Through the gap and into the meadow, and that night, for the first time in his life, Dunstan entertained thoughts of continuing on through the meadow, of crossing the stream and vanishing into the trees on its far side. He entertained these thoughts awkwardly, as a man entertains unexpected guests. Then, as he reached his objective, he pushed these thoughts away, as a man apologizes to his guests, and leaves them, muttering something about a prior engagement.

The moon was setting.

Dunstan raised his hands to his mouth and hooted. There was no response; the sky above was a deep color—blue perhaps, or purple, not black—sprinkled with more stars than the mind could hold.

He hooted once more.

“That,” she said severely in his ear, “is nothing like a little owl. A snowy owl it could be, a barn owl, even. If my ears were stopped up with twigs perhaps I’d imagine it an eagle-owl. But it’s not a little owl.”
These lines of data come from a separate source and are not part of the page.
/-- **Transport of site energies.** For a potential vanishing beyond `ρ`, the site energies of
two injective configurations at roots whose closed `ρ`-patches correspond under an isometry `g`
of `ℝ³` agree. [folklore] -/
theorem siteEnergy_eq_of_isometry (V : ℝ → ℝ) (ρ : ℝ) (hV : ∀ r, ρ < r → V r = 0) {N N' : ℕ}
    (y : Fin N → EuclideanSpace ℝ (Fin 3)) (y' : Fin N' → EuclideanSpace ℝ (Fin 3))
    (i : Fin N) (i' : Fin N') (g : EuclideanSpace ℝ (Fin 3) ≃ᵃⁱ[ℝ] EuclideanSpace ℝ (Fin 3))
    (hy : Function.Injective y) (hy' : Function.Injective y') (hg : g (y i) = y' i')
    (h1 : ∀ j : Fin N, dist (y j) (y i) ≤ ρ → g (y j) ∈ Set.range y')
    (h2 : ∀ j' : Fin N', dist (y' j') (y' i') ≤ ρ → y' j' ∈ g '' Set.range y) :
    siteEnergy V y i = siteEnergy V y' i' := by
  rw [siteEnergy_eq_cloud_sum V ρ hV y hy i, siteEnergy_eq_cloud_sum V ρ hV y' hy' i',
    cloud_eq_image_radius ρ y y' i i' g hg h1 h2, ← hg, ← Finset.image_erase g.injective,
    Finset.sum_image g.injective.injOn]
  exact Finset.sum_congr rfl fun p _ => by rw [g.dist_map]

/-- **Transport of crowd-freeness.** If `g` carries `y i` to `y' i'` and every site of `y'`
within `1/4` of `y' i'` is the `g`-image of a site of `y`, then `1/4`-crowd-freeness of `i` in `y`
implies that of `i'` in the injective configuration `y'`. [folklore] -/
theorem crowdFree_of_isometry {N N' : ℕ} (y : Fin N → EuclideanSpace ℝ (Fin 3))
    (y' : Fin N' → EuclideanSpace ℝ (Fin 3)) (i : Fin N) (i' : Fin N')
    (g : EuclideanSpace ℝ (Fin 3) ≃ᵃⁱ[ℝ] EuclideanSpace ℝ (Fin 3)) (hy' : Function.Injective y')
    (hg : g (y i) = y' i')
    (h2 : ∀ k' : Fin N', dist (y' k') (y' i') < 1 / 4 → y' k' ∈ g '' Set.range y)
    (hcf : ∀ k : Fin N, k ≠ i → 1 / 4 ≤ dist (y k) (y i)) :
    ∀ k' : Fin N', k' ≠ i' → 1 / 4 ≤ dist (y' k') (y' i') := by
  intro k' hk'
  by_contra hlt
  obtain ⟨x, ⟨k, rfl⟩, hk⟩ := h2 k' (not_le.mp hlt)
  by_cases hki : k = i
  · subst hki
    exact hk' (hy' (hk.symm.trans hg))
  · have h := hcf k hki
    rw [← g.dist_map, hk, hg] at h
    exact hlt h
import Summits.QuantumFields.YangMills.Theorems.UnitScaleTiltHalvingP1FlatCoreDP1Target
import HarnessLib

/-!
# Line H (`BirthV10.stub_halvingStep`), J4∕J5 junction: trivial frames for a block-axial single-bar tower, and the (o)-target without `ν`

Crux `stmt-QuantumFields-19200` (`MinimiserStabilityRegPr`), line `birth_v10`, pillar P1♭ clause (o) (`HalvingP1FlatPillar.DP1Clause`).
J3's pre-gauge (✓`HalvingP1FlatCorePreGauge.exists_preGauge_flat`, clause (3)) puts the pre-gauged field `W₁ = (U♯)^{g}` in COMPLETE
BLOCK-AXIAL GAUGE below the top: every single-bar iterate `Ū₁^{(j)} = emlIterU j W₁`, `j < k`, has trivial centre-stair transporters
inside each block.  Then ([Balaban1985Averaging] (89), (97)-(100), (110)):

* `vframeU_eq_one_of_stairs` — the block frame `v(X)(y) = exp[mean log X(Γ_{y,x_i})]` is `1` when the stairs are `1`;
* `dbarAvgU_eq_emlAvgU_of_stairs` — one double-bar step IS the single-bar step;
* `dbarIterU_eq_emlIterU_of_stairs`, `accFrames_eq_one_of_stairs` — down the tower: `W̿₁^{(j)} = Ū₁^{(j)}` and the accumulated frames
  `ν_j ≡ 1` for `j ≤ k`; `effGauge_step_of_stairs` — the effective-gauge recursion loses its right frame;
* `dp1Clause_of_effGauge_eq_axialT_eml` — THE (o)-TARGET in that gauge: chart gauge `u⁻¹ = g_k(y₀)⁻¹ · h′ · g`, and (o) follows from
  `κ′_k(y) = v₀(Ū₁^{(k)}; y₀, y)` on the top cube (`P1FlatCoreDP1Target.dp1Clause_of_effGauge_eq_axialT_dbar` with `ν ≡ 1`).

Pure algebra along landed identities; no analysis.
-/

noncomputable section

open scoped BigOperators Matrix.Norms.L2Operator

namespace Summit.QuantumFields.YangMills.Theorems.P1FlatCoreAxialFrames

open Literature.MathematicalPhysics.QuantumFieldTheory.Balaban1983to89
open T4Continuum BlockAveraging ExpMeanLog MatrixLog
open T3ContinuumYM3Torus T3RegularMinimiser
open B5Eq118OneStroke (iterBlockOf)
open B6SectADomainsV1 (Domains)
open B10Eq27TorusAxialLog (unitsField toUField gaugeActT gaugeActT_apply holT holT_one axialT rel)
open Summit.QuantumFields.YangMills.Theorems.Prop8Chart (emlAvgU emlIterU emlIterU_zero emlIterU_succ eml_const_one)
open Summit.QuantumFields.YangMills.Theorems.Prop8ChartDoubleBar (vframeU coe_vframeU dbarAvgU dbarAvgU_apply dbarIterU dbarIterU_zero
  dbarIterU_succ exists_accFrames_dbarIterU)
open Summit.QuantumFields.YangMills.Theorems.HalvingP1FlatPillar (DP1Clause)
open Summit.QuantumFields.YangMills.Theorems.P1FlatCoreDP1Target (dp1Clause_of_effGauge_eq_axialT_dbar)

variable {P : Params} {𝔸 : Type*} [NormedRing 𝔸] [NormedAlgebra ℂ 𝔸] [CompleteSpace 𝔸]

/-! ## §1 One level: trivial stairs ⇒ trivial frame ⇒ double bar = single bar -/

section OneLevel

variable {j : ℕ}

/-- **TRIVIAL STAIRS ⇒ TRIVIAL FRAME**: if every centre-stair transporter of `X` inside the block of `y` is `1` (the block is in axial gauge
from its centre), the frame `v(X)(y) = exp[mean log 1] = 1`. [cite: Balaban1985Averaging, (110) p.34] -/
theorem vframeU_eq_one_of_stairs (X : GaugeField P j 𝔸ˣ) (y : Site P (j + 1))
    (h : ∀ i : Idx P, holT X (emb y) (stairWord i.2.1 (off i.1)) = 1) : vframeU X y = 1 := by
  apply Units.ext
  rw [coe_vframeU, Units.val_one]
  have h1 : (fun i : Idx P => ((holT X (emb y) (stairWord i.2.1 (off i.1)) : 𝔸ˣ) : 𝔸)) = fun _ => 1 := by
    funext i; rw [h i, Units.val_one]
  rw [h1, eml_const_one]

/-- **ONE DOUBLE-BAR STEP IS THE SINGLE-BAR STEP** for a field whose blocks are axial from their centres: `U̿ = v⁻¹·Ū·v = Ū`.
[cite: Balaban1985Averaging, (89) p.31, (110) p.34] -/
theorem dbarAvgU_eq_emlAvgU_of_stairs (X : GaugeField P j 𝔸ˣ)
    (h : ∀ (y : Site P (j + 1)) (i : Idx P), holT X (emb y) (stairWord i.2.1 (off i.1)) = 1) : dbarAvgU X = emlAvgU X := by
  funext c
  rw [dbarAvgU_apply, vframeU_eq_one_of_stairs X c.src (h c.src), vframeU_eq_one_of_stairs X c.tgt (h c.tgt), inv_one, one_mul,
    mul_one]

end OneLevel

/-! ## §2 Down the tower: `W̿^{(j)} = Ū^{(j)}` and `ν_j ≡ 1` -/

section Tower

/-- **DOUBLE BAR = SINGLE BAR DOWN A BLOCK-AXIAL TOWER**: if the single-bar iterates `Ū^{(j)}`, `j < k`, have trivial centre stairs in every
block, then `W̿^{(j)} = Ū^{(j)}` for every `j ≤ k` (induction on (100)). [cite: Balaban1985Averaging, (97)-(100) p.32, (110) p.34] -/
theorem dbarIterU_eq_emlIterU_of_stairs (W : GaugeField P 0 𝔸ˣ) (k : ℕ)
    (h : ∀ j, j < k → ∀ (y : Site P (j + 1)) (i : Idx P), holT (emlIterU j W) (emb y) (stairWord i.2.1 (off i.1)) = 1) :
    ∀ j, j ≤ k → dbarIterU j W = emlIterU j W
  | 0, _ => by rw [dbarIterU_zero, emlIterU_zero]
  | j + 1, hj => by
    rw [dbarIterU_succ, emlIterU_succ, dbarIterU_eq_emlIterU_of_stairs W k h j (by omega),
      dbarAvgU_eq_emlAvgU_of_stairs _ (h j (by omega))]

/-- **THE ACCUMULATED FRAMES ARE TRIVIAL** down a block-axial tower: `ν_j ≡ 1` for `j ≤ k` (recursion (97) with every factor `v = 1`).
[cite: Balaban1985Averaging, (97) p.32, (110) p.34] -/
theorem accFrames_eq_one_of_stairs (W : GaugeField P 0 𝔸ˣ) (ν : (j : ℕ) → Site P j → 𝔸ˣ) (hν0 : ∀ x, ν 0 x = 1)
    (hνs : ∀ (j : ℕ) (y : Site P (j + 1)), ν (j + 1) y = ν j (emb y) * vframeU (dbarIterU j W) y) (k : ℕ)
    (h : ∀ j, j < k → ∀ (y : Site P (j + 1)) (i : Idx P), holT (emlIterU j W) (emb y) (stairWord i.2.1 (off i.1)) = 1) :
    ∀ j, j ≤ k → ∀ y : Site P j, ν j y = 1
  | 0, _, y => hν0 y
  | j + 1, hj, y => by
    rw [hνs j y, accFrames_eq_one_of_stairs W ν hν0 hνs k h j (by omega) (emb y),
      dbarIterU_eq_emlIterU_of_stairs W k h j (by omega), vframeU_eq_one_of_stairs _ y (h j (by omega) y), mul_one]

/-- **THE EFFECTIVE-GAUGE RECURSION WITHOUT ITS RIGHT FRAME**: down a block-axial tower the effective gauges of a correction `h` obey
`κ_{j+1}(y) = v(Ū^{(j)}{}^{κ_j})(y)⁻¹ · κ_j(emb y)` for `j < k`. [cite: Balaban1985Averaging, (97)-(100) p.32, (110) p.34] -/
theorem effGauge_step_of_stairs (W : GaugeField P 0 𝔸ˣ) (κ : (i : ℕ) → GaugeTransf P i 𝔸ˣ)
    (hs : ∀ (i : ℕ) (y : Site P (i + 1)),
      κ (i + 1) y = (vframeU (gaugeActT (κ i) (dbarIterU i W)) y)⁻¹ * κ i (emb y) * vframeU (dbarIterU i W) y) (k : ℕ)
    (h : ∀ j, j < k → ∀ (y : Site P (j + 1)) (i : Idx P), holT (emlIterU j W) (emb y) (stairWord i.2.1 (off i.1)) = 1) :
    ∀ j, j < k → ∀ y : Site P (j + 1), κ (j + 1) y = (vframeU (gaugeActT (κ j) (emlIterU j W)) y)⁻¹ * κ j (emb y) := by
  intro j hj y
  rw [hs j y, dbarIterU_eq_emlIterU_of_stairs W k h j hj.le, vframeU_eq_one_of_stairs _ y (h j hj y), mul_one]

end Tower

/-! ## §3 The (o)-target in the block-axial pre-gauge: no `ν`, constant `C = g_k(y₀)⁻¹` -/

section Target

open Summit.QuantumFields.YangMills.Theorems.FlatCubeSequenceAligned (cubeSeqMT3)

variable (F : T3Family) (n K : ℕ)

/-- **THE (o)-TARGET IN J3's GAUGE.**  Pre-gauge `g` with `W₁ = (U♯)^{g}` block-axial below the top (`hax`: trivial centre stairs of every
`Ū₁^{(j)}`, `j < K-n`), descended pre-gauge `g_i = g ∘ emb^i`, correction `h′` with effective gauges `κ′_i`, chart gauge
`u⁻¹ = g_k(y₀)⁻¹ · h′ · g`, `y₀ = iterBlockOf (K-n) x`.  If `κ′_k(y) = v₀(Ū₁^{(k)}; y₀, y)` (axial gauge of the SINGLE-bar top field) at
the top sites of the window, then clause (o) holds. [cite: Balaban1985Averaging, (8) p.19, p.24, (89) p.31, (97)-(100) p.32, (110) p.34;
Balaban1985Variational, (20) p.281, (156) p.302] -/
theorem dp1Clause_of_effGauge_eq_axialT_eml (D : Domains (F.P K)) (x : Site (F.P K) 0)
    (U : GaugeField (F.P K) 0 (Matrix.specialUnitaryGroup (Fin 2) ℂ)) (u : GaugeTransf (F.P K) 0 (Matrix.unitaryGroup (Fin 2) ℂ))
    (g h' : GaugeTransf (F.P K) 0 (Matrix (Fin 2) (Fin 2) ℂ)ˣ)
    (κ' : (i : ℕ) → GaugeTransf (F.P K) i (Matrix (Fin 2) (Fin 2) ℂ)ˣ) (h0' : κ' 0 = h')
    (hs' : ∀ (i : ℕ) (y : Site (F.P K) (i + 1)),
      κ' (i + 1) y = (vframeU (gaugeActT (κ' i) (dbarIterU i (gaugeActT g (unitsField (toUField U))))) y)⁻¹ * κ' i (emb y) *
        vframeU (dbarIterU i (gaugeActT g (unitsField (toUField U)))) y)
    (gs : (i : ℕ) → GaugeTransf (F.P K) i (Matrix (Fin 2) (Fin 2) ℂ)ˣ) (hg0 : gs 0 = g)
    (hgs : ∀ (i : ℕ) (y : Site (F.P K) (i + 1)), gs (i + 1) y = gs i (emb y))
    (hax : ∀ j, j < K - n → ∀ (y : Site (F.P K) (j + 1)) (i : Idx (F.P K)),
      holT (emlIterU j (gaugeActT g (unitsField (toUField U)))) (emb y) (stairWord i.2.1 (off i.1)) = 1)
    {ε₀ : ℝ} (hε₀ : 0 < ε₀) (hε : 10 ^ 7 * (F.L : ℝ) ^ 3 * ε₀ ≤ 1) (hU : PlaqSmall (regThreshold F n K ε₀) U)
    (hwrap : ∀ c : PBond (F.P K) (K - n), c.src ∈ D.Om (K - n) → c.tgt ∈ D.Om (K - n) →
      (rel (iterBlockOf (K - n) x) c.src c.dir + 1) * 2 ≤ ((F.P K).sitesPerDir (K - n) : ℤ))
    (hug : ∀ s, (Unitary.toUnits (u s))⁻¹ = (gs (K - n) (iterBlockOf (K - n) x))⁻¹ * h' s * g s)
    (hlam : ∀ y : Site (F.P K) (K - n), y ∈ D.Om (K - n) →
      κ' (K - n) y = axialT (emlIterU (K - n) (gaugeActT g (unitsField (toUField U)))) (iterBlockOf (K - n) x) y) :
    DP1Clause F n K D x U u := by
  obtain ⟨ν, hν0, hνs, -⟩ := exists_accFrames_dbarIterU (gaugeActT g (unitsField (toUField U)))
  have hν1 : ν (K - n) (iterBlockOf (K - n) x) = 1 :=
    accFrames_eq_one_of_stairs _ ν hν0 hνs (K - n) hax (K - n) le_rfl _
  have hD : dbarIterU (K - n) (gaugeActT g (unitsField (toUField U))) = emlIterU (K - n) (gaugeActT g (unitsField (toUField U))) :=
    dbarIterU_eq_emlIterU_of_stairs _ (K - n) hax (K - n) le_rfl
  refine dp1Clause_of_effGauge_eq_axialT_dbar F n K D x U u g h' κ' h0' hs' ν hν0 hνs gs hg0 hgs hε₀ hε hU hwrap
    (fun s => by rw [hug s, hν1, mul_one]) fun y hy => ?_
  rw [hlam y hy, hD]

end Target

end Summit.QuantumFields.YangMills.Theorems.P1FlatCoreAxialFrames

end
import Summits.ABC.IUTFork.Repair.RHAxisCK1Requirements
import HarnessLib

/-!
# R-H ROUND 4, R4-3 IDEATION CELL — REFUTER FACES of abc-iut-rh4-crit-2 for the cards `joshi-f-ansatz` (F2, bed instance; F2′ scope)
# and `joshi-lambda-link` (R-λ3 floor cancellation; F1 «top-normalised member vacuous»)

PROOF-ONLY file (0 definitions, 0 `Prop` facts; abc-iut cell, rung LADDER-ABC:A2.RESCUE.H). Bytes = rh4-crit-2's scratch
`HOME/abc-iut-rh4-crit-2/R4Crit2Scratch.lean` 6ac19debbe959ae4 VERBATIM below this header (namespace renamed from `…RH.Round4Crit2Scratch`
to this file's); filed by the R4-3 typer abc-iut-rh4-typ-1 (KEY R4IDEA-TYPE) at crit-2's request (verdict files
`plan/rescue/R-H/ROUND4/IDEAS/crit-joshi-lambda-link-rh4-crit-2.md` §4, `crit-joshi-f-ansatz-rh4-crit-1.md` ADDENDUM A1; refuter role cannot file under
Summits/ABC). Census `plan/rescue/R-H/ROUND4/OPENINGS-CENSUS.md` rows O-3x. Companion faces: `RHJoshiFAnsatzFaces` (rh4-crit-1 06e06c3852da2ba3: the
generic `no_exponent_blind_licence` in `∃`-form + toy instance + zero-credit face under `e ≤ m`), `RHAxisCK1ValueLawNoGo` (rh4-crit-1 c5be8a4cccd1c037).
CONTENT over the typed k1-cell `ReqsideWeightLaws.Cell` (p506542), all HYPOTHETICAL parameter settings in OUR cell currency:
* card joshi-f-ansatz F2 — `no_exponent_blind_licence` (conjunction form) and its BED instance at the worked place FREY `p = 7`, `l = 107`
  (`e 1605`, `m 210`, `δ 1604`, `r_in 268`, `r_out −4472`; p533167 §4), label `j = 32`: linear law licensed, print law not
  (`worked_linear_licensed_32`, `worked_print_unlicensed_32`, `worked_no_exponent_blind_licence`).
* card joshi-lambda-link — `cell_lambda_iff` (the λ-link cell IS `Cell (lawPow 4) λ e (λ·m) …`: affine-`1/λ` law on the λ-dilated datum),
  `topNormalised_mean_le/_lt`, `kappa_topNormalised_neg` (Joshi's top-normalised member `λ = l⋆²` has total signed demand `≤ 0`, squeeze
  coefficient `< 0` for `l ≥ 5`), `toy_l13_signed_total` (`Σ_{j≤6}(j² − 36) = −125`).
* card joshi-f-ansatz F2′ scope — `zeroCredit_linear_licensed_4` / `zeroCredit_linear_unlicensed_5` at the v411 bed place with `e_w = 3210 > m_q = 660`,
  `cell_creditFree_of_mul_lt`: with zero credit the licensed set is `{j : f(j)·m_q < e_w}`, not `{1}`, outside the `e ≤ m` regime of crit-1's face.
HONEST FRAMING: integer / real arithmetic about OUR typed cell; nothing here asserts that abc is proved or refuted, or takes a side on [IUTchIII] Cor. 3.12 /
[IUTchIV] Thm. 1.10 or on any author (D-0045); typed ≠ proved for every IUT locution; computed ≠ proved; refuted-as-typed ≠ refuted-in-print.
[claim: Mochizuki2012, status: disputed] [cite: Mochizuki2012, IUTchIII Rmk. 3.12.1 (ii) p. 186]
-/

namespace Summit.ABC.IUTFork.Repair.RH.JoshiCardsCrit2Faces

open Summit.ABC.IUTFork.Repair.RH.ReqsideWeightLaws

/-! ## card joshi-f-ansatz, falsifier F2: an exponent-blind licence predicate serves at most one law per cell -/

/-- If the linear-law cell holds and the print-law cell fails at one `(e, m, δ, r_in, r_out, j)`, no single proposition `P`
is equivalent to both licences. [folklore] -/
theorem no_exponent_blind_licence {P : Prop} {e m δ rin rout : ℤ} {j : ℕ}
    (h2 : Cell (lawPow 2) 1 e m δ rin rout j) (h4 : ¬ Cell (lawPow 4) 1 e m δ rin rout j) :
    ¬ ((P ↔ Cell (lawPow 2) 1 e m δ rin rout j) ∧ (P ↔ Cell (lawPow 4) 1 e m δ rin rout j)) := by
  rintro ⟨hP2, hP4⟩
  exact h4 (hP4.mp (hP2.mpr h2))

/-- Bed instance (worked place of p533167 §4: FREY `p = 7`, `l = 107`, `e 1605`, `m 210`, `δ 1604`, `r_in 268`, `r_out −4472`),
label `j = 32`: the LINEAR law `lawPow 2` is licensed … [folklore] -/
theorem worked_linear_licensed_32 : Cell (lawPow 2) 1 1605 210 1604 268 (-4472) 32 := by
  unfold Cell
  rw [lawPow_two]
  norm_num

/-- … and the PRINT law `lawPow 4 = j²` is not. [folklore] -/
theorem worked_print_unlicensed_32 : ¬ Cell (lawPow 4) 1 1605 210 1604 268 (-4472) 32 := by
  unfold Cell
  rw [lawPow_four]
  norm_num

/-- Hence at that bed cell no exponent-blind licence exists. [folklore] -/
theorem worked_no_exponent_blind_licence (P : Prop) :
    ¬ ((P ↔ Cell (lawPow 2) 1 1605 210 1604 268 (-4472) 32) ∧ (P ↔ Cell (lawPow 4) 1 1605 210 1604 268 (-4472) 32)) :=
  no_exponent_blind_licence worked_linear_licensed_32 worked_print_unlicensed_32

/-! ## card joshi-lambda-link: R-λ3 (floor cancellation) and F1 (top-normalised member vacuous) -/

/-- The λ-link cell `e·⌊(j²m − (jδ + (j+1)r_in))/e⌋ ≤ λ·m − (j+1)·r_out` IS `Cell (lawPow 4) λ e (λ·m) δ r_in r_out j`
(`⌊λX/(λe)⌋ = ⌊X/e⌋`, `λ > 0`). [folklore] -/
theorem cell_lambda_iff {lam : ℤ} (hlam : 0 < lam) (e m δ rin rout : ℤ) (j : ℕ) :
    Cell (lawPow 4) lam e (lam * m) δ rin rout j ↔
      e * (((j : ℤ) ^ 2 * m - ((j : ℤ) * δ + ((j : ℤ) + 1) * rin)) / e) ≤ lam * m - ((j : ℤ) + 1) * rout := by
  unfold Cell
  rw [lawPow_four]
  have h : (j : ℤ) ^ 2 * (lam * m) - lam * ((j : ℤ) * δ + ((j : ℤ) + 1) * rin)
      = lam * ((j : ℤ) ^ 2 * m - ((j : ℤ) * δ + ((j : ℤ) + 1) * rin)) := by ring
  rw [h, Int.mul_ediv_mul_of_pos _ _ hlam]

/-- F1 (integer form): with `l = 2n+1`, `l⋆ = n ≥ 1`, the top-normalised exponent `λ = l⋆² = n²` is at least the mean of `j²` over
`1 ≤ j ≤ l⋆`, `(n+1)(2n+1)/6 = l(l+1)/12`: total signed demand `Σ_j (j² − λ) ≤ 0`. [folklore] -/
theorem topNormalised_mean_le (n : ℕ) (hn : 1 ≤ n) : (n + 1) * (2 * n + 1) ≤ 6 * n ^ 2 := by
  nlinarith

/-- F1 (strict, `l ≥ 5` i.e. `n ≥ 2`): `(n+1)(2n+1) < 6n²`, equivalently print's squeeze coefficient at `λ = l⋆²`,
`κ_l(λ) = (l+1)/24 − λ/(2l)`, is NEGATIVE: the downstream display has no content. [folklore] -/
theorem topNormalised_mean_lt (n : ℕ) (hn : 2 ≤ n) : (n + 1) * (2 * n + 1) < 6 * n ^ 2 := by
  nlinarith

/-- The same in the squeeze-coefficient form over `ℝ`: `(l+1)/24 − l⋆²/(2l) < 0` for `l = 2n+1`, `n ≥ 2`. [folklore] -/
theorem kappa_topNormalised_neg (n : ℕ) (hn : 2 ≤ n) :
    ((2 * (n : ℝ) + 1) + 1) / 24 - (n : ℝ) ^ 2 / (2 * (2 * (n : ℝ) + 1)) < 0 := by
  have hn' : (2 : ℝ) ≤ n := by exact_mod_cast hn
  have hpos : 0 < 2 * (2 * (n : ℝ) + 1) := by positivity
  rw [sub_neg, div_lt_div_iff₀ (by norm_num) hpos]
  nlinarith

/-- Exact signed total demand at the top-normalised member: `Σ_{j ≤ n} (j² − n²) = −n(n−1)(4n+1)/6`, cleared:
`6·Σ_{j≤n}(j² − n²) = −n(n−1)(4n+1)` — e.g. `l = 13`, `n = 6`: `Σ = −125` (card's toy). [folklore] -/
theorem toy_l13_signed_total : (∑ j ∈ Finset.range 6, (((j + 1 : ℕ) : ℤ) ^ 2 - 36)) = -125 := by
  decide


/-! ## card joshi-f-ansatz, crit-1's zero-credit face F2′: its hypothesis `e ≤ m` is not bed-uniform -/

/-- Bed place `F-2^5·67^8·107·22381+5^4·53^6·353^5=3^22·7…-l107@p3` (v411 a60c15783c6b4ba4): `e_w = 3210 > m_q = 660`
(`e_w/m_q = 2l/H = 214/44`). With ZERO credit (`δ = r_in = r_out = 0`) the LINEAR-law cell at label `j = 4` IS licensed
(rounding: `3210·⌊4·660/3210⌋ = 0 ≤ 660`) … [folklore] -/
theorem zeroCredit_linear_licensed_4 : Cell (lawPow 2) 1 3210 660 0 0 0 4 := by
  unfold Cell
  rw [lawPow_two]
  norm_num

/-- … and at `j = 5` it is not (`3210·⌊3300/3210⌋ = 3210 > 660`): the zero-credit licensed set at a place with `m_q < e_w` is
`{j : f(j)·m_q < e_w}`, not `{1}`. [folklore] -/
theorem zeroCredit_linear_unlicensed_5 : ¬ Cell (lawPow 2) 1 3210 660 0 0 0 5 := by
  unfold Cell
  rw [lawPow_two]
  norm_num

/-- General form: with zero credit and `f(j)·m < e` (`0 ≤ m`, `0 ≤ f j`), the cell IS licensed (floor vanishes). [folklore] -/
theorem cell_creditFree_of_mul_lt {f : ℕ → ℤ} {e m : ℤ} {j : ℕ} (hm : 0 ≤ m) (hf : 0 ≤ f j) (h : f j * m < e) :
    Cell f 1 e m 0 0 0 j := by
  unfold Cell
  have h0 : (f j * m - 1 * ((j : ℤ) * 0 + ((j : ℤ) + 1) * 0)) / (1 * e) = 0 := by
    rw [mul_zero, mul_zero, add_zero, mul_zero, sub_zero, one_mul]
    exact Int.ediv_eq_zero_of_lt (mul_nonneg hf hm) h
  rw [h0, mul_zero]
  linarith

end Summit.ABC.IUTFork.Repair.RH.JoshiCardsCrit2Faces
Dunstan shrugged, and grinned, a little foolishly. The faerie woman sat down beside him. She intoxicated him: he was breathing her, sensing her through the pores of his skin. She leaned close to him.

“Do you think you are under a spell, pretty Dunstan?”

“I do not know.”

She laughed, and the sound was a clear rill bubbling over rocks and stones.

“You are under no spell, pretty boy, pretty boy.” She lay back in the grass and stared up at the sky. “Your stars,” she asked. “What are they like?” Dunstan lay beside her in the cool grass and stared up at the night sky. There was certainly something odd about the stars: perhaps there was more color in them, for they glittered like tiny gems; perhaps there was something about the number of tiny stars, the constellations; something was strange and wonderful about the stars. But then . . .

They lay back to back, staring up at the sky.

“What do you want from life?” asked the faerie lass.

“I don’t know,” he admitted. “You, I think.”

“I want my freedom,” she said.

Dunstan reached down to the silver chain that ran from her wrist to her ankle, and off away in the grass. He tugged on it. It was stronger than it looked.

“It was fashioned of cat’s breath and fish-scales and moonlight mixed in with the silver,” she told him. “Unbreakable until the terms of the spell are concluded.”

“Oh.” He moved back onto the grass.

“I should not mind it, for it is a long, long chain; but the knowledge of it irks me, and I miss my father’s land. And the witch-woman is not the best of mistresses....”

And she was quiet. Dunstan leaned over toward her, reached a hand up to her face, felt something wet and hot splash against his hand.

“Why, you are crying.”

She said nothing. Dunstan pulled her toward him, wiping ineffectually at her face with his big hand; and then he leaned into her sobbing face and, tentatively, uncertain of whether or not he was doing the correct thing given the circumstances, he kissed her, full upon her burning lips.

There was a moment of hesitation, and then her mouth opened against his, and her tongue slid into his mouth, and he was, under the strange stars, utterly, irrevocably, lost.

He had kissed before, with the girls of the village, but he had gone no further.